I can’t remember now just when he was born, or what America it was he grew up in. Some of that information is scribbled somewhere, in notes from my long conversations with my Aunt Audrey. I’ll never know many of the details of his life, but I’ve always known it was a very different life, inside of a very different world.

What I think of most often when I remember Grandad is the train-hopping. It was his preferred way to travel. What must that have been like, in the 1900’s or the 1910’s?

Aunt Audrey said that Grandad liked to ride on the top side of freight cars, that he would ride standing, and looking backward over the country he was travelling through. He was a casual laborer in those days, though intelligent and with some elementary education. He had a travelling companion, a life-long friend who would eventually settle down with him in Detroit. Wade – let’s call him that, as I don’t remember his name - would find himself periodically abandoned. Ever so often, he’d wake on some morning to find that my grandfather was gone. A week or two later, he’d get a telegram from him, saying he’d found work in such and such a place, and he’d set right out to rejoin him. And a few weeks or a couple of months later, the pattern would repeat itself.

It’s said that my Grandad had his spiritual awakening while train hopping. One day, as he rode along in his customary stance, looking backward from a freighter top, he received a clear message to “Sit Down!” I don’t know if it came as a voice or an un-beckoned inspiration, nor what he thought was happening, but he promptly sat, and the next moment he heard and felt the whoosh of a tunnel as the train passed through. Had he taken time to consider that voice, that message, it would have been his last act in life. As it was, he gave it much consideration later, and it transformed his life.

I’ve always thought it would be a thrill to hop a train, but never seriously expected I would do so. The closest I’ve come to sharing my Grandad’s experience is through the hitch-hiking I did in earlier years. That came about as a convenient expedience rather than a choice for adventure. A trucker picked me up near a bus stop on a country road and carried me into Holly Springs, Mississippi. And for several years thereafter it was my own preferred way to travel. When I peer past the romanticism of Grandad’s image, I image that his train-hopping may have come about in a similar way. I like to think that he and I shared the same feeling of freedom as we travelled, that his miles of rails brought him the same sense of overcoming life’s ordinary limitations that I felt on the open highways. Maybe peering off the top of a freight car was something like staring out at the desert night and hearing a single approaching car when it was yet miles away.

When I was approaching fifty, and concerned that I was entering my last days of any kind of adventuring, a colleague and I fantasized about finally hopping a train.

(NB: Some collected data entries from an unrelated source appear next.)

import Mathlib

/-!
# PercRepro — piece (D) of the CodeBound8 hand proof: orthogonal spans inside `1^⊥` (typer-2, gen 5)

p4 (`proofs/P4-seven.md` §9, 10:09:05Z / 10:17:50Z kernel plan; p4 takes (G) and (K), typer-2 takes (D)):
the three colour classes of an 8-point code give three MUTUALLY ORTHOGONAL subspaces `U_X` of the hyperplane
`1^⊥ ⊂ ℝ⁸` (spanned by the balanced sign vectors `x_σ ∈ {±1}^8` of the members of each colour); their
dimensions therefore add up to at most `7`. This file is pure Mathlib: no cell definitions.

* **`finrank_add_three_le_of_isOrtho`** — three pairwise orthogonal subspaces `U₁ ⟂ U₂`, `U₁ ⟂ U₃`, `U₂ ⟂ U₃`
  of a finite-dimensional real inner product space, all inside a subspace `W`, satisfy
  `finrank U₁ + finrank U₂ + finrank U₃ ≤ finrank W` (the sum is the dimension of their direct sum);
* `finrank_orthogonal_ones_eight` — the hyperplane `(ℝ ∙ 𝟙)ᗮ` of `EuclideanSpace ℝ (Fin 8)` has dimension `7`;
* **`finrank_add_three_le_seven`** — so three mutually orthogonal subspaces of `𝟙^⊥ ⊂ ℝ⁸` have dimension sum `≤ 7`
  (the (D) inequality: with `dim U_X ≥ h(m_X)` from piece (H) and the profile arithmetic this bounds the code).
-/

namespace PercRepro

open Module Submodule

/-- **Three pairwise orthogonal subspaces inside `W` have dimension sum `≤ finrank W`.** -/
theorem finrank_add_three_le_of_isOrtho {E : Type*} [NormedAddCommGroup E] [InnerProductSpace ℝ E]
    [FiniteDimensional ℝ E] (U₁ U₂ U₃ W : Submodule ℝ E) (h12 : U₁ ⟂ U₂) (h13 : U₁ ⟂ U₃)
    (h23 : U₂ ⟂ U₃) (hW1 : U₁ ≤ W) (hW2 : U₂ ≤ W) (hW3 : U₃ ≤ W) :
    finrank ℝ U₁ + finrank ℝ U₂ + finrank ℝ U₃ ≤ finrank ℝ W := by
  have h1 : finrank ℝ ↥(U₁ ⊔ U₂) = finrank ℝ U₁ + finrank ℝ U₂ := by
    have := Submodule.finrank_sup_add_finrank_inf_eq U₁ U₂
    rw [disjoint_iff.mp h12.disjoint, finrank_bot, add_zero] at this
    exact this
  have h2 : finrank ℝ ↥(U₁ ⊔ U₂ ⊔ U₃) = finrank ℝ ↥(U₁ ⊔ U₂) + finrank ℝ U₃ := by
    have horth : U₁ ⊔ U₂ ⟂ U₃ := Submodule.isOrtho_sup_left.mpr ⟨h13, h23⟩
    have := Submodule.finrank_sup_add_finrank_inf_eq (U₁ ⊔ U₂) U₃
    rw [disjoint_iff.mp horth.disjoint, finrank_bot, add_zero] at this
    exact this
  calc finrank ℝ U₁ + finrank ℝ U₂ + finrank ℝ U₃ = finrank ℝ ↥(U₁ ⊔ U₂ ⊔ U₃) := by rw [h2, h1]
    _ ≤ finrank ℝ W := Submodule.finrank_mono (sup_le (sup_le hW1 hW2) hW3)

/-- The all-ones vector of `ℝ⁸`. -/
noncomputable def ones8 : EuclideanSpace ℝ (Fin 8) := (WithLp.equiv 2 (Fin 8 → ℝ)).symm fun _ => 1

/-- The all-ones vector is nonzero. -/
theorem ones8_ne_zero : ones8 ≠ 0 := by
  intro h
  have := congrArg (fun v : EuclideanSpace ℝ (Fin 8) => v 0) h
  simp [ones8] at this

/-- **The hyperplane `𝟙^⊥` of `ℝ⁸` has dimension `7`.** -/
theorem finrank_orthogonal_ones_eight : finrank ℝ ((ℝ ∙ ones8)ᗮ) = 7 := by
  haveI : Fact (finrank ℝ (EuclideanSpace ℝ (Fin 8)) = 7 + 1) := ⟨by simp⟩
  exact finrank_orthogonal_span_singleton ones8_ne_zero

/-- **Piece (D)**: three mutually orthogonal subspaces of `𝟙^⊥ ⊂ ℝ⁸` have dimension sum `≤ 7`. -/
theorem finrank_add_three_le_seven (U₁ U₂ U₃ : Submodule ℝ (EuclideanSpace ℝ (Fin 8)))
    (h12 : U₁ ⟂ U₂) (h13 : U₁ ⟂ U₃) (h23 : U₂ ⟂ U₃)
    (hW1 : U₁ ≤ (ℝ ∙ ones8)ᗮ) (hW2 : U₂ ≤ (ℝ ∙ ones8)ᗮ) (hW3 : U₃ ≤ (ℝ ∙ ones8)ᗮ) :
    finrank ℝ U₁ + finrank ℝ U₂ + finrank ℝ U₃ ≤ 7 :=
  finrank_orthogonal_ones_eight ▸
    finrank_add_three_le_of_isOrtho U₁ U₂ U₃ _ h12 h13 h23 hW1 hW2 hW3

end PercRepro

He’d grown up with a Grandad and family lore too. He and I were working with street people and quite a few of our clients had hopped a train or two. It had become a thing among drifting youth of a certain disposition, and we were even schooled on some important do’s and do not’s. We’d been nudging our clients into taking on ambitious, outside the box type goals, to broaden their sense of what was out in the world for them, of what was possible. Why not us?

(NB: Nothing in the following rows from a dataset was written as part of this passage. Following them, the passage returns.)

import Mathlib
import Summits.Ventures.PercRepro2.Defs
import Summits.Ventures.PercRepro2.CoinDefs
import Summits.Ventures.PercRepro2.CoinArcsOff

/-!
# Pendant out-structures at the head of the arc: tools (blind cell PercRepro2, night-2;
proofs/NIGHT2-DARC.md §11)

Let `Z′ ∋ w` be a vertex set (the forward closure of `w` minus `T`) with `ClosedOut` (every arc with
tail in `Z′` has its head in `Z′ ∪ T`), `EntryOnly` (every arc with head in `Z′ ∖ {w}` has its tail in
`Z′`) and `TailCoinsIn` (the pendant coins — those with an arc with tail in `Z′` — carry only tails in
`Z′ ∪ T`; mixed systems).  With `Z = Z′ ∪ T` and `D₀ = arcsOff arcs Z`:
* `reach_split'` — path splitting with continuation; `reach_into_pendant` — a reduced path from
  outside `Z′` enters `Z′` only at `w`;
* `bwdEvent_iff_arcsOn`, `reach_arcsOn_congr` — `{w ∈ K⁻}` is decided by the pendant coins alone;
* `avoidEvent_pendant`, `reach_iff_pendant`, `avoid_inter_compl_bwd`, `reach_iff_compl_bwd` — on the
  two branches `{w ∉ K⁻}` / `{w ∈ K⁻}` the avoidance events and the markers are those of `D₀`;
* `gateEvent_bwd_decomp`, `avoidEvent_bwd_decomp` — the (general) decomposition of the gate and of
  `R_T` by `{w ∈ K⁻}`.
Used by `CoinPendant.lean` (the conditional theorem `darc_of_pendant`).
-/

namespace Summit.Ventures.PercRepro2.Coin

section Pendant

variable {V : Type*} {E : Type*} [DecidableEq V]

/-- Coins carrying an arc whose tail lies in `Z′`. -/
def tailCoins (arcs : E → Finset (V × V)) (Z' : Finset V) : Set E := {e | ∃ xy ∈ arcs e, xy.1 ∈ Z'}

/-- Every arc with tail in `Z′` has its head in `Z′ ∪ T`. -/
def ClosedOut (arcs : E → Finset (V × V)) (Z' T : Finset V) : Prop :=
  ∀ e, ∀ xy ∈ arcs e, xy.1 ∈ Z' → xy.2 ∈ Z' ∪ T

/-- Every arc with head in `Z′ ∖ {w}` has its tail in `Z′`. -/
def EntryOnly (arcs : E → Finset (V × V)) (Z' : Finset V) (w : V) : Prop :=
  ∀ e, ∀ xy ∈ arcs e, xy.2 ∈ Z' → xy.2 ≠ w → xy.1 ∈ Z'

/-- The pendant coins carry only arcs with tails in `Z′ ∪ T`. -/
def TailCoinsIn (arcs : E → Finset (V × V)) (Z' T : Finset V) : Prop :=
  ∀ e ∈ tailCoins arcs Z', ∀ xy ∈ arcs e, xy.1 ∈ Z' ∪ T

/-- The arc map restricted to arcs with tails in `Z′`. -/
def arcsOn (arcs : E → Finset (V × V)) (Z' : Finset V) : E → Finset (V × V) :=
  fun e => (arcs e).filter (fun xy => xy.1 ∈ Z')

/-- **Path splitting with continuation**: a path either lives in the reduced map or reaches a vertex
of `Z` inside the reduced map and continues from it in the original map. -/
lemma reach_split' {arcs : E → Finset (V × V)} (Z : Finset V) {ω : Config E} {x y : V}
    (h : Reach arcs ω x y) :
    Reach (arcsOff arcs Z) ω x y ∨ ∃ z ∈ Z, Reach (arcsOff arcs Z) ω x z ∧ Reach arcs ω z y := by
  induction h with
  | refl => exact Or.inl (reach_refl _ ω x)
  | @tail y' y _ hstep ih =>
    rcases ih with h₀ | ⟨z, hz, hxz, hzy'⟩
    · by_cases hy' : y' ∈ Z
      · exact Or.inr ⟨y', hy', h₀, reach_of_openArc hstep⟩
      · obtain ⟨e, he, hxy⟩ := hstep
        have hxy' : (y', y) ∈ arcsOff arcs Z e := by
          simp only [arcsOff, Finset.mem_filter]; exact ⟨hxy, hy'⟩
        exact Or.inl (Relation.ReflTransGen.tail h₀ ⟨e, he, hxy'⟩)
    · exact Or.inr ⟨z, hz, hxz, reach_trans hzy' (reach_of_openArc hstep)⟩

/-- A reduced path from outside `Z′` can enter `Z′` only at `w`. -/
lemma reach_into_pendant {arcs : E → Finset (V × V)} {Z' T : Finset V} {w : V}
    (hentry : EntryOnly arcs Z' w) {s : V} (hs : s ∉ Z') {ω : Config E} {z : V}
    (h : Reach (arcsOff arcs (Z' ∪ T)) ω s z) (hz : z ∈ Z') : z = w := by
  induction h with
  | refl => exact absurd hz hs
  | @tail y' y _ hstep _ =>
    obtain ⟨e, he, hxy⟩ := hstep
    simp only [arcsOff, Finset.mem_filter, Finset.mem_union, not_or] at hxy
    by_contra hne
    exact hxy.2.1 (hentry e (y', y) hxy.1 hz hne)

/-- A path along arcs with tails in `Z′` stays in `Z′ ∪ T`. -/
lemma reach_arcsOn_stay {arcs : E → Finset (V × V)} {Z' T : Finset V} (hclosed : ClosedOut arcs Z' T)
    {w : V} (hw : w ∈ Z') {ω : Config E} {y : V} (h : Reach (arcsOn arcs Z') ω w y) :
    y ∈ Z' ∪ T := by
  induction h with
  | refl => exact Finset.mem_union_left T hw
  | @tail y' y _ hstep _ =>
    obtain ⟨e, he, hxy⟩ := hstep
    simp only [arcsOn, Finset.mem_filter] at hxy
    exact hclosed e (y', y) hxy.1 hxy.2

/-- From `w`, a path of the original map either stays on arcs with tails in `Z′` or hits `T` along
such arcs first. -/
lemma reach_from_pendant {arcs : E → Finset (V × V)} {Z' T : Finset V}
    (hclosed : ClosedOut arcs Z' T) {w : V} (hw : w ∈ Z') {ω : Config E} {y : V}
    (h : Reach arcs ω w y) :
    Reach (arcsOn arcs Z') ω w y ∨ ∃ t ∈ T, Reach (arcsOn arcs Z') ω w t := by
  induction h with
  | refl => exact Or.inl (reach_refl _ ω w)
  | @tail y' y _ hstep ih =>
    rcases ih with h₀ | h₀
    · by_cases hy' : y' ∈ Z'
      · obtain ⟨e, he, hxy⟩ := hstep
        have hxy' : (y', y) ∈ arcsOn arcs Z' e := by
          simp only [arcsOn, Finset.mem_filter]; exact ⟨hxy, hy'⟩
        exact Or.inl (Relation.ReflTransGen.tail h₀ ⟨e, he, hxy'⟩)
      · have hmem := reach_arcsOn_stay hclosed hw h₀
        rw [Finset.mem_union] at hmem
        rcases hmem with h₁ | h₁
        · exact absurd h₁ hy'
        · exact Or.inr ⟨y', h₁, h₀⟩
    · exact Or.inr h₀

/-- Reachability along `arcsOn` implies reachability. -/
lemma reach_of_reach_arcsOn {arcs : E → Finset (V × V)} {Z' : Finset V} {ω : Config E} {x y : V}
    (h : Reach (arcsOn arcs Z') ω x y) : Reach arcs ω x y := by
  induction h with
  | refl => exact reach_refl arcs ω x
  | tail _ hstep ih =>
    obtain ⟨e, he, hxy⟩ := hstep
    simp only [arcsOn, Finset.mem_filter] at hxy
    exact reach_trans ih (reach_of_openArc ⟨e, he, hxy.1⟩)

/-- `w ∈ K⁻` iff `w` reaches `T` along arcs with tails in `Z′`. -/
lemma bwdEvent_iff_arcsOn {arcs : E → Finset (V × V)} {Z' T : Finset V}
    (hclosed : ClosedOut arcs Z' T) {w : V} (hw : w ∈ Z') (ω : Config E) :
    ω ∈ bwdEvent arcs w T ↔ ∃ t ∈ T, Reach (arcsOn arcs Z') ω w t := by
  constructor
  · rintro ⟨t, ht, hr⟩
    rcases reach_from_pendant hclosed hw hr with h₀ | h₀
    · exact ⟨t, ht, h₀⟩
    · exact h₀
  · rintro ⟨t, ht, hr⟩
    exact ⟨t, ht, reach_of_reach_arcsOn hr⟩

/-- Reachability along `arcsOn` depends only on the pendant coins. -/
lemma reach_arcsOn_congr {arcs : E → Finset (V × V)} {Z' : Finset V} {ω ω' : Config E}
    (h : ∀ e ∈ tailCoins arcs Z', ω e = ω' e) {x y : V} :
    Reach (arcsOn arcs Z') ω x y ↔ Reach (arcsOn arcs Z') ω' x y := by
  have key : ∀ {p q : V}, OpenArc (arcsOn arcs Z') ω p q ↔ OpenArc (arcsOn arcs Z') ω' p q := by
    intro p q
    constructor
    · rintro ⟨e, he, hpq⟩
      refine ⟨e, ?_, hpq⟩
      simp only [arcsOn, Finset.mem_filter] at hpq
      rw [← h e ⟨(p, q), hpq.1, hpq.2⟩]; exact he
    · rintro ⟨e, he, hpq⟩
      refine ⟨e, ?_, hpq⟩
      simp only [arcsOn, Finset.mem_filter] at hpq
      rw [h e ⟨(p, q), hpq.1, hpq.2⟩]; exact he
  constructor
  · intro hr
    induction hr with
    | refl => exact Relation.ReflTransGen.refl
    | tail _ hstep ih => exact Relation.ReflTransGen.tail ih (key.mp hstep)
  · intro hr
    induction hr with
    | refl => exact Relation.ReflTransGen.refl
    | tail _ hstep ih => exact Relation.ReflTransGen.tail ih (key.mpr hstep)

/-- The reduced map is empty on the pendant coins. -/
lemma arcsOff_eq_empty_of_tailCoins {arcs : E → Finset (V × V)} {Z' T : Finset V}
    (hT : TailCoinsIn arcs Z' T) {e : E} (he : e ∈ tailCoins arcs Z') :
    arcsOff arcs (Z' ∪ T) e = ∅ := by
  ext xy
  simp only [arcsOff, Finset.mem_filter, Finset.notMem_empty, iff_false, not_and, not_not]
  intro hxy
  exact hT e he xy hxy

/-- Avoidance events containing `insert w T` coincide for the original and the reduced map (the
reduced set `Z = Z′ ∪ T` may be larger than the avoided set: entry only at `w`). -/
lemma avoidEvent_pendant {arcs : E → Finset (V × V)} {Z' T X : Finset V} {w : V}
    (hentry : EntryOnly arcs Z' w) {s : V} (hs : s ∉ Z') (hwX : w ∈ X) (hTX : T ⊆ X) :
    avoidEvent arcs s X = avoidEvent (arcsOff arcs (Z' ∪ T)) s X := by
  ext ω
  constructor
  · intro hω t ht hr
    exact hω t ht (reach_of_reach_arcsOff hr)
  · intro hω t ht hr
    rcases reach_split' (Z' ∪ T) hr with h₀ | ⟨z, hz, hsz, _⟩
    · exact hω t ht h₀
    · rw [Finset.mem_union] at hz
      rcases hz with hz | hz
      · have := reach_into_pendant hentry hs hsz hz
        subst this
        exact hω _ hwX hsz
      · exact hω z (hTX hz) hsz

/-- On an avoidance event containing `insert w T`, reachability from `s` is that of the reduced map. -/
lemma reach_iff_pendant {arcs : E → Finset (V × V)} {Z' T X : Finset V} {w : V}
    (hentry : EntryOnly arcs Z' w) {s : V} (hs : s ∉ Z') (hwX : w ∈ X) (hTX : T ⊆ X)
    {ω : Config E} (hω : ω ∈ avoidEvent arcs s X) (a : V) :
    Reach arcs ω s a ↔ Reach (arcsOff arcs (Z' ∪ T)) ω s a := by
  constructor
  · intro h
    rcases reach_split' (Z' ∪ T) h with h₀ | ⟨z, hz, hsz, _⟩
    · exact h₀
    · rw [Finset.mem_union] at hz
      rcases hz with hz | hz
      · have := reach_into_pendant hentry hs hsz hz
        subst this
        exact absurd (reach_of_reach_arcsOff hsz) (hω _ hwX)
      · exact absurd (reach_of_reach_arcsOff hsz) (hω z (hTX hz))
  · exact reach_of_reach_arcsOff

/-- On `Gᶜ` (`w ∉ K⁻`), `R_T` is the reduced avoidance event. -/
lemma avoid_inter_compl_bwd {arcs : E → Finset (V × V)} {Z' T : Finset V} {w : V}
    (hentry : EntryOnly arcs Z' w) {s : V} (hs : s ∉ Z') :
    avoidEvent arcs s T ∩ (bwdEvent arcs w T)ᶜ =
      avoidEvent (arcsOff arcs (Z' ∪ T)) s T ∩ (bwdEvent arcs w T)ᶜ := by
  ext ω
  simp only [Set.mem_inter_iff, Set.mem_compl_iff]
  constructor
  · rintro ⟨hR, hG⟩
    exact ⟨fun t ht hr => hR t ht (reach_of_reach_arcsOff hr), hG⟩
  · rintro ⟨hR, hG⟩
    refine ⟨fun t ht hr => ?_, hG⟩
    rcases reach_split' (Z' ∪ T) hr with h₀ | ⟨z, hz, hsz, hzt⟩
    · exact hR t ht h₀
    · rw [Finset.mem_union] at hz
      rcases hz with hz | hz
      · have := reach_into_pendant hentry hs hsz hz
        subst this
        exact hG ⟨t, ht, hzt⟩
      · exact hR z hz hsz

/-- On `R_T ∩ Gᶜ`, reachability of a vertex outside `Z′ ∪ T` is that of the reduced map. -/
lemma reach_iff_compl_bwd {arcs : E → Finset (V × V)} {Z' T : Finset V} {w : V}
    (hclosed : ClosedOut arcs Z' T) (hentry : EntryOnly arcs Z' w) (hw : w ∈ Z') {s : V}
    (hs : s ∉ Z') {ω : Config E} (hR : ω ∈ avoidEvent arcs s T) (hG : ω ∉ bwdEvent arcs w T)
    {a : V} (ha : a ∉ Z' ∪ T) :
    Reach arcs ω s a ↔ Reach (arcsOff arcs (Z' ∪ T)) ω s a := by
  constructor
  · intro h
    rcases reach_split' (Z' ∪ T) h with h₀ | ⟨z, hz, hsz, hza⟩
    · exact h₀
    · rw [Finset.mem_union] at hz
      rcases hz with hz | hz
      · have := reach_into_pendant hentry hs hsz hz
        subst this
        rcases reach_from_pendant hclosed hw hza with h₁ | ⟨t, ht, h₁⟩
        · exact absurd (reach_arcsOn_stay hclosed hw h₁) ha
        · exact absurd ⟨t, ht, reach_of_reach_arcsOn h₁⟩ hG
      · exact absurd (reach_of_reach_arcsOff hsz) (hR z hz)
  · exact reach_of_reach_arcsOff

/-- **The pendant decomposition of the gate event** (general: no pendant hypothesis needed). -/
theorem gateEvent_bwd_decomp (arcs : E → Finset (V × V)) (s : V) (T : Finset V) (u w : V) :
    gateEvent arcs s T u w =
      ((bwdEvent arcs w T)ᶜ ∩ avoidEvent arcs s T) ∪
        (bwdEvent arcs w T ∩ avoidEvent arcs s (insert u (insert w T))) := by
  rw [gateEvent_eq_union]
  ext ω
  by_cases hG : ω ∈ bwdEvent arcs w T
  · simp only [Set.mem_inter_iff, Set.mem_union, Set.mem_compl_iff, hG, not_true_eq_false,
      false_and, false_or, or_false, true_and]
    constructor
    · rintro ⟨hR, hu⟩ t ht
      simp only [Finset.mem_insert] at ht
      rcases ht with rfl | rfl | ht
      · exact hu
      · intro hsw
        obtain ⟨t', ht', hwt⟩ := hG
        exact hR t' ht' (reach_trans hsw hwt)
      · exact hR t ht
    · intro h
      exact ⟨fun t ht => h t (by simp [ht]), h u (by simp)⟩
  · simp only [Set.mem_inter_iff, Set.mem_union, Set.mem_compl_iff, hG, not_false_eq_true,
      or_true, and_true, false_and, or_false, true_and]

/-- **The pendant decomposition of `R_T`** (general). -/
theorem avoidEvent_bwd_decomp (arcs : E → Finset (V × V)) (s : V) (T : Finset V) (w : V) :
    avoidEvent arcs s T =
      ((bwdEvent arcs w T)ᶜ ∩ avoidEvent arcs s T) ∪
        (bwdEvent arcs w T ∩ avoidEvent arcs s (insert w T)) := by
  ext ω
  by_cases hG : ω ∈ bwdEvent arcs w T
  · simp only [Set.mem_inter_iff, Set.mem_union, Set.mem_compl_iff, hG, not_true_eq_false,
      false_and, false_or, true_and]
    constructor
    · intro hR t ht
      simp only [Finset.mem_insert] at ht
      rcases ht with rfl | ht
      · intro hsw
        obtain ⟨t', ht', hwt⟩ := hG
        exact hR t' ht' (reach_trans hsw hwt)
      · exact hR t ht
    · intro h t ht
      exact h t (by simp [ht])
  · simp only [Set.mem_inter_iff, Set.mem_union, Set.mem_compl_iff, hG, not_false_eq_true,
      true_and, false_and, or_false]

end Pendant

end Summit.Ventures.PercRepro2.Coin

So we planned a week when we’d head west, and go as far as we could for a week before we’d turn back home by more traditional means. It felt like a perfectly stupid thing to do. And like something that would send us not so gently into the certainty of our waning years. I was newly free out of a marriage and reveling at the vast freedom of being single. My buddy was married and, for better or for worse, two weeks before our scheduled departure, his wife put her foot down. No way in Hell was he going away to hop a train. So instead, we went on a canoe trip on Lake Temagami. It was great.


Friday, April 1, 2016

Heartbeats per Page

I once came upon a theory that the human heart has a certain, more-or-less set number of heartbeats it can deliver. This number acts as an upper limit. Once you use up your allotted beats, that’s it! A belief in this theory can be developed into an argument against exercise, or any other form of exertion or excitement that gets the heart palpitating. Running for the bus, scary movies and roller-coaster rides, even orgasms, would take minutes (and cumulatively, days, months, years) off of your life span. On the other hand, regular exercise that improves conditioning has the effect of lowering one’s resting or low-activity pulse rate.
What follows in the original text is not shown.